EXERCISE BRIEF:
Copy out each line of the data that holds the string "arithmetic".

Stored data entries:
────────────────────────────────────────

import Summits.Ventures.PercRepro.ProfileGapMonoThresholdAvgOneCharge

/-!
# PercRepro — THE PER-SET BOUNDS OF THE STRONG AVERAGED STEP AT `(q, t) = (2, 1)` ON A LOOPLESS MATROID
(p5, gen 28; `proofs/P5-GM1.md` §31(b))

For a rank-`1` set `B` (class `P = clF N B`, `X = E ∖ B`, `m = ρ(X)`, `κ = #coloops X`, `Y = E ∖ P`) the demand
`(#E − 2) · [2 ≤ m] m` of the strong step is paid by the surviving demand `(#X − κ) [2 ≤ m] m + κ [2 ≤ m − 1] (m − 1)`
of the deletions plus the shares of the up-sets with the weight `g_1(S) = #S − 2 + [ρ(E∖S) = 1] κ(E∖S)`
(`ProfileGapMonoThresholdAvgOneCharge`).  NO set is short: a singleton needs nothing at `m ≥ 3` (`κ ≤ m`) and
`2 (κ − 1)` at `m = 2`, which its coloop deaths pay (`av_point_bound_singleton_big` / `_small`); a set with `≥ 2`
points pays in full from its `#Y` up-sets (`av_point_bound_two_le`).
-/

open scoped Matroid

namespace PercRepro.Cogirth

open Finset ThmH Skew Shadow Profile

variable {α : Type} [DecidableEq α] {N : Matroid α} [N.Finite]

section Arith

/-- The arithmetic of a singleton: `(x + 1 − 2) · [2 ≤ m] m ≤ (x − k) [2 ≤ m] m + k [2 ≤ m − 1] (m − 1) + [2 ≤ m] s`
when `k ≤ m ≤ x` and `2 (k − 1) ≤ s` at `m = 2`. -/
theorem av_arith_singleton (x m k s : ℕ) (hmx : m ≤ x) (hkm : k ≤ m) (h2 : m = 2 → 2 * (k - 1) ≤ s) :
    (x + 1 - 2) * (if 2 ≤ m then m else 0) ≤
      (x - k) * (if 2 ≤ m then m else 0) + k * (if 2 ≤ m - 1 then m - 1 else 0) +
        (if 2 ≤ m then s else 0) := by
  by_cases h3 : 3 ≤ m
  · rw [if_pos (by omega), if_pos (by omega), if_pos (by omega)]
    obtain ⟨d, rfl⟩ : ∃ d, x = k + d := ⟨x - k, by omega⟩
    obtain ⟨e, rfl⟩ : ∃ e, m = e + 1 := ⟨m - 1, by omega⟩
    rw [Nat.add_sub_cancel_left, Nat.add_sub_cancel]
    obtain ⟨w, hw⟩ : ∃ w, k + d = w + 1 := ⟨k + d - 1, by omega⟩
    rw [show k + d + 1 - 2 = w by omega]
    nlinarith [hw, hkm]
  · by_cases hm : m = 2
    · subst hm
      rw [if_pos (by norm_num), if_neg (by norm_num), if_pos (by norm_num)]
      have := h2 rfl
      obtain ⟨d, rfl⟩ : ∃ d, x = k + d := ⟨x - k, by omega⟩
      rw [Nat.add_sub_cancel_left]
      omega
    · rw [if_neg (by omega), if_neg (by omega), if_neg (by omega)]
      omega

/-- The arithmetic of a set of `a ≥ 2` points: `(x + a − 2) · [2 ≤ m] m ≤ (x − k) [2 ≤ m] m + k [2 ≤ m − 1] (m − 1)
+ [2 ≤ m] s` when `k ≤ x`, `(a − 2) m + k ≤ s` at `m ≥ 3` and `2 (a − 2 + k) ≤ s` at `m = 2`. -/
theorem av_arith_big (x a m k s : ℕ) (ha : 2 ≤ a) (hkx : k ≤ x) (h3 : 3 ≤ m → (a - 2) * m + k ≤ s)
    (h2 : m = 2 → 2 * (a - 2 + k) ≤ s) :
    (x + a - 2) * (if 2 ≤ m then m else 0) ≤
      (x - k) * (if 2 ≤ m then m else 0) + k * (if 2 ≤ m - 1 then m - 1 else 0) +
        (if 2 ≤ m then s else 0) := by
  by_cases h3' : 3 ≤ m
  · rw [if_pos (by omega), if_pos (by omega), if_pos (by omega)]
    have hs := h3 h3'
    obtain ⟨d, rfl⟩ : ∃ d, x = k + d := ⟨x - k, by omega⟩
    obtain ⟨e, rfl⟩ : ∃ e, m = e + 1 := ⟨m - 1, by omega⟩
    obtain ⟨c, rfl⟩ : ∃ c, a = c + 2 := ⟨a - 2, by omega⟩
    rw [Nat.add_sub_cancel_left, Nat.add_sub_cancel]
    rw [Nat.add_sub_cancel] at hs
    rw [show k + d + (c + 2) - 2 = k + d + c by omega]
    nlinarith [hs]
  · by_cases hm : m = 2
    · subst hm
      rw [if_pos (by norm_num), if_neg (by norm_num), if_pos (by norm_num)]
      have := h2 rfl
      obtain ⟨d, rfl⟩ : ∃ d, x = k + d := ⟨x - k, by omega⟩
      rw [Nat.add_sub_cancel_left]
      omega
    · rw [if_neg (by omega), if_neg (by omega), if_neg (by omega)]
      omega

end Arith

section PointBounds

/-- **A singleton of a class with `≥ 2` points, strong step at the threshold `1`**: its demand is paid by its
surviving demand and the full shares of its coloop deaths. -/
theorem av_point_bound_singleton_big (hloop : ∀ x ∈ gr N, rk N {x} = 1) {b : α} (hb : b ∈ gr N)
    (hP : 2 ≤ (clF N {b}).card) :
    ((gr N).card - 2) * (if 2 ≤ rk N (gr N \ {b}) then rk N (gr N \ {b}) else 0) ≤
      ((gr N \ {b}).card - (coloops N (gr N \ {b})).card) *
          (if 2 ≤ rk N (gr N \ {b}) then rk N (gr N \ {b}) else 0) +
        (coloops N (gr N \ {b})).card *
          (if 2 ≤ rk N (gr N \ {b}) - 1 then rk N (gr N \ {b}) - 1 else 0) +
      (if 2 ≤ rk N (gr N \ {b}) then
        ∑ y ∈ gr N \ clF N {b},
          (if ({b} : Finset α).card = 1 ∧ 2 ≤ rk N (gr N \ {y}) then 1 else 2) *
            ((insert y ({b} : Finset α)).card - 2 +
              (if rk N (gr N \ insert y {b}) = 1 then (coloops N (gr N \ insert y {b})).card else 0))
      else 0) := by
  have hbg : ({b} : Finset α) ⊆ gr N := singleton_subset_iff.2 hb
  have h1 : rk N {b} = 1 := hloop b hb
  have hX : gr N \ {b} ⊆ gr N := sdiff_subset
  have hXc : (gr N \ {b}).card = (gr N).card - 1 := by
    rw [card_sdiff_of_subset hbg, card_singleton]
  have hn1 : 1 ≤ (gr N).card := card_pos.2 ⟨b, hb⟩
  have hnX : (gr N).card = (gr N \ {b}).card + 1 := by omega
  have hmx : rk N (gr N \ {b}) ≤ (gr N \ {b}).card := rk_le_card _
  have hκm : (coloops N (gr N \ {b})).card ≤ rk N (gr N \ {b}) := card_coloops_le_rk hX
  rw [hnX]
  apply av_arith_singleton _ _ _ _ hmx hκm
  intro h2
  have hbig := supply_ge_singleton_big_g hloop hb hP (t := 1) h2
  have hF := card_coloops_sdiff_le_filter_add_one (N := N) hloop h1
  simp only [show (1 : ℕ) + 1 = 2 from rfl] at hbig
  set κ := (coloops N (gr N \ {b})).card with hκdef
  set F := ((coloops N (gr N \ {b})).filter (fun y => y ∉ clF N {b})).card with hFdef
  rcases Nat.lt_or_ge κ 2 with hκ | hκ
  · have : 2 * (κ - 1) = 0 := by omega
    rw [this]
    exact Nat.zero_le _
  · have hF1 : 1 ≤ F := by omega
    calc 2 * (κ - 1) ≤ 2 * (κ - 1) * F := Nat.le_mul_of_pos_right _ hF1
      _ ≤ _ := hbig

/-- **A singleton class, strong step at the threshold `1`** (`clF N {b} = {b}`): its `κ` coloop deaths carry
`κ (κ − 1) ≥ 2 (κ − 1)`. -/
theorem av_point_bound_singleton_small (hloop : ∀ x ∈ gr N, rk N {x} = 1) {b : α} (hb : b ∈ gr N)
    (hP : (clF N {b}).card = 1) :
    ((gr N).card - 2) * (if 2 ≤ rk N (gr N \ {b}) then rk N (gr N \ {b}) else 0) ≤
      ((gr N \ {b}).card - (coloops N (gr N \ {b})).card) *
          (if 2 ≤ rk N (gr N \ {b}) then rk N (gr N \ {b}) else 0) +
        (coloops N (gr N \ {b})).card *
          (if 2 ≤ rk N (gr N \ {b}) - 1 then rk N (gr N \ {b}) - 1 else 0) +
      (if 2 ≤ rk N (gr N \ {b}) then
        ∑ y ∈ gr N \ clF N {b},
          (if ({b} : Finset α).card = 1 ∧ 2 ≤ rk N (gr N \ {y}) then 1 else 2) *
            ((insert y ({b} : Finset α)).card - 2 +
              (if rk N (gr N \ insert y {b}) = 1 then (coloops N (gr N \ insert y {b})).card else 0))
      else 0) := by
  have hbg : ({b} : Finset α) ⊆ gr N := singleton_subset_iff.2 hb
  have hB : ({b} : Finset α) ∈ Rq N 1 := by
    rw [mem_Rq]
    exact ⟨hbg, eRk_eq_of_rk_eq_cq (hloop b hb)⟩
  have hX : gr N \ {b} ⊆ gr N := sdiff_subset
  have hPeq : clF N {b} = {b} := by
    apply Subset.antisymm _ (subset_clF hbg)
    intro x hx
    obtain ⟨a, ha⟩ := card_eq_one.1 hP
    have hb' : b ∈ clF N {b} := subset_clF hbg (mem_singleton_self b)
    rw [ha, mem_singleton] at hx hb'
    rw [mem_singleton, hx, hb']
  have hXc : (gr N \ {b}).card = (gr N).card - 1 := by
    rw [card_sdiff_of_subset hbg, card_singleton]
  have hn1 : 1 ≤ (gr N).card := card_pos.2 ⟨b, hb⟩
  have hnX : (gr N).card = (gr N \ {b}).card + 1 := by omega
  have hmx : rk N (gr N \ {b}) ≤ (gr N \ {b}).card := rk_le_card _
  have hκm : (coloops N (gr N \ {b})).card ≤ rk N (gr N \ {b}) := card_coloops_le_rk hX
  rw [hnX]
  apply av_arith_singleton _ _ _ _ hmx hκm
  intro h2
  have hsupply := (sum_g_insert_ge hB 1).trans (supply_ge_sum_g (N := N) {b} 1)
  simp only [show (1 : ℕ) + 1 = 2 from rfl] at hsupply
  rw [card_singleton, hPeq] at hsupply
  have hFeq : (coloops N (gr N \ {b})).filter (fun y => y ∉ ({b} : Finset α)) = coloops N (gr N \ {b}) := by
    apply filter_true_of_mem
    intro y hy
    exact (mem_sdiff.1 (coloops_subset _ hy)).2
  rw [hFeq, if_pos h2] at hsupply
  rw [hPeq]
  set κ := (coloops N (gr N \ {b})).card with hκdef
  have hκκ : 2 * (κ - 1) ≤ (κ - 1) * κ := by
    rcases Nat.lt_or_ge κ 2 with hκ | hκ
    · have : κ - 1 = 0 := by omega
      rw [this]; omega
    · calc 2 * (κ - 1) = (κ - 1) * 2 := mul_comm _ _
        _ ≤ (κ - 1) * κ := Nat.mul_le_mul_left _ hκ
  refine le_trans ?_ hsupply
  omega

/-- **A set with at least two points pays in full, strong step at the threshold `1`**: its `#Y` up-sets, each
of weight `2 (#B − 1)` plus its deaths, cover `(#B − 2) m + κ` (`m ≥ 3`) and `2 (#B − 2 + κ)` (`m = 2`). -/
theorem av_point_bound_two_le (hloop : ∀ x ∈ gr N, rk N {x} = 1) {B : Finset α} (hB : B ∈ Rq N 1)
    (h2 : 2 ≤ B.card) :
    ((gr N).card - 2) * (if 2 ≤ rk N (gr N \ B) then rk N (gr N \ B) else 0) ≤
      ((gr N \ B).card - (coloops N (gr N \ B)).card) *
          (if 2 ≤ rk N (gr N \ B) then rk N (gr N \ B) else 0) +
        (coloops N (gr N \ B)).card *
          (if 2 ≤ rk N (gr N \ B) - 1 then rk N (gr N \ B) - 1 else 0) +
      (if 2 ≤ rk N (gr N \ B) then
        ∑ y ∈ gr N \ clF N B,
          (if B.card = 1 ∧ 2 ≤ rk N (gr N \ {y}) then 1 else 2) *
            ((insert y B).card - 2 +
              (if rk N (gr N \ insert y B) = 1 then (coloops N (gr N \ insert y B)).card else 0))
      else 0) := by
  have hBg : B ⊆ gr N := (mem_Rq.1 hB).1
  have h1 : rk N B = 1 := rk_eq_of_eRk_eq_cq (mem_Rq.1 hB).2
  have hX : gr N \ B ⊆ gr N := sdiff_subset
  have hXc : (gr N \ B).card = (gr N).card - B.card := card_sdiff_of_subset hBg
  have hBn : B.card ≤ (gr N).card := card_le_card hBg
  have hnX : (gr N).card = (gr N \ B).card + B.card := by omega
  have hm : rk N (gr N \ B) ≤ (gr N \ clF N B).card + 1 := by
    have := rk_sdiff_le_rk_sdiff_clF_add_one (N := N) h1 B
    have := rk_le_card (M := N) (gr N \ clF N B)
    omega
  have hκm : (coloops N (gr N \ B)).card ≤ rk N (gr N \ B) := card_coloops_le_rk hX
  have hκX : (coloops N (gr N \ B)).card ≤ (gr N \ B).card := card_le_card (coloops_subset _)
  have hF := card_coloops_sdiff_le_filter_add_one (N := N) hloop h1
  have hsupply := Nat.mul_le_mul_left 2 (sum_g_insert_ge hB 1)
  rw [supply_eq_two_mul_of_two_le_g h2 1] at hsupply
  simp only [show (1 : ℕ) + 1 = 2 from rfl] at hsupply
  set Y := (gr N \ clF N B).card with hYdef
  set κ := (coloops N (gr N \ B)).card with hκdef
  set F := ((coloops N (gr N \ B)).filter (fun y => y ∉ clF N B)).card with hFdef
  set S := ∑ y ∈ gr N \ clF N B,
        (if B.card = 1 ∧ 2 ≤ rk N (gr N \ {y}) then 1 else 2) *
          ((insert y B).card - 2 +
            (if rk N (gr N \ insert y B) = 1 then (coloops N (gr N \ insert y B)).card else 0)) with hSdef
  rw [hnX]
  apply av_arith_big _ _ _ _ _ h2 hκX
  · -- `m ≥ 3`: `(#B − 2) m + κ ≤ (#B − 1)(Y + 1) ≤ 2 Y (#B − 1) ≤ S`
    intro h3
    rw [if_neg (by omega)] at hsupply
    have hY1 : 1 ≤ Y := by omega
    obtain ⟨c, hc⟩ : ∃ c, B.card = c + 2 := ⟨B.card - 2, by omega⟩
    rw [hc] at hsupply ⊢
    rw [Nat.add_sub_cancel]
    have hc1 : c + 2 - 1 = c + 1 := by omega
    rw [hc1] at hsupply
    nlinarith [hsupply, hm, hκm, hY1]
  · -- `m = 2`: `#B − 2 + κ ≤ Y (#B − 1) + (κ − 1) F`
    intro hm2
    rw [if_pos hm2] at hsupply
    have hY1 : 1 ≤ Y := by omega
    have hκ2 : κ ≤ 2 := by omega
    obtain ⟨c, hc⟩ : ∃ c, B.card = c + 2 := ⟨B.card - 2, by omega⟩
    rw [hc] at hsupply ⊢
    rw [Nat.add_sub_cancel]
    have hc1 : c + 2 - 1 = c + 1 := by omega
    rw [hc1] at hsupply
    interval_cases κ
    · nlinarith [hsupply, hY1]
    · nlinarith [hsupply, hY1]
    · have hF1 : 1 ≤ F := by omega
      nlinarith [hsupply, hY1, hF1]

end PointBounds

end PercRepro.Cogirth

────────────────────────────────────────

ANSWER BOX:
/-- The arithmetic of a singleton: `(x + 1 − 2) · [2 ≤ m] m ≤ (x − k) [2 ≤ m] m + k [2 ≤ m − 1] (m − 1) + [2 ≤ m] s`
/-- The arithmetic of a set of `a ≥ 2` points: `(x + a − 2) · [2 ≤ m] m ≤ (x − k) [2 ≤ m] m + k [2 ≤ m − 1] (m − 1)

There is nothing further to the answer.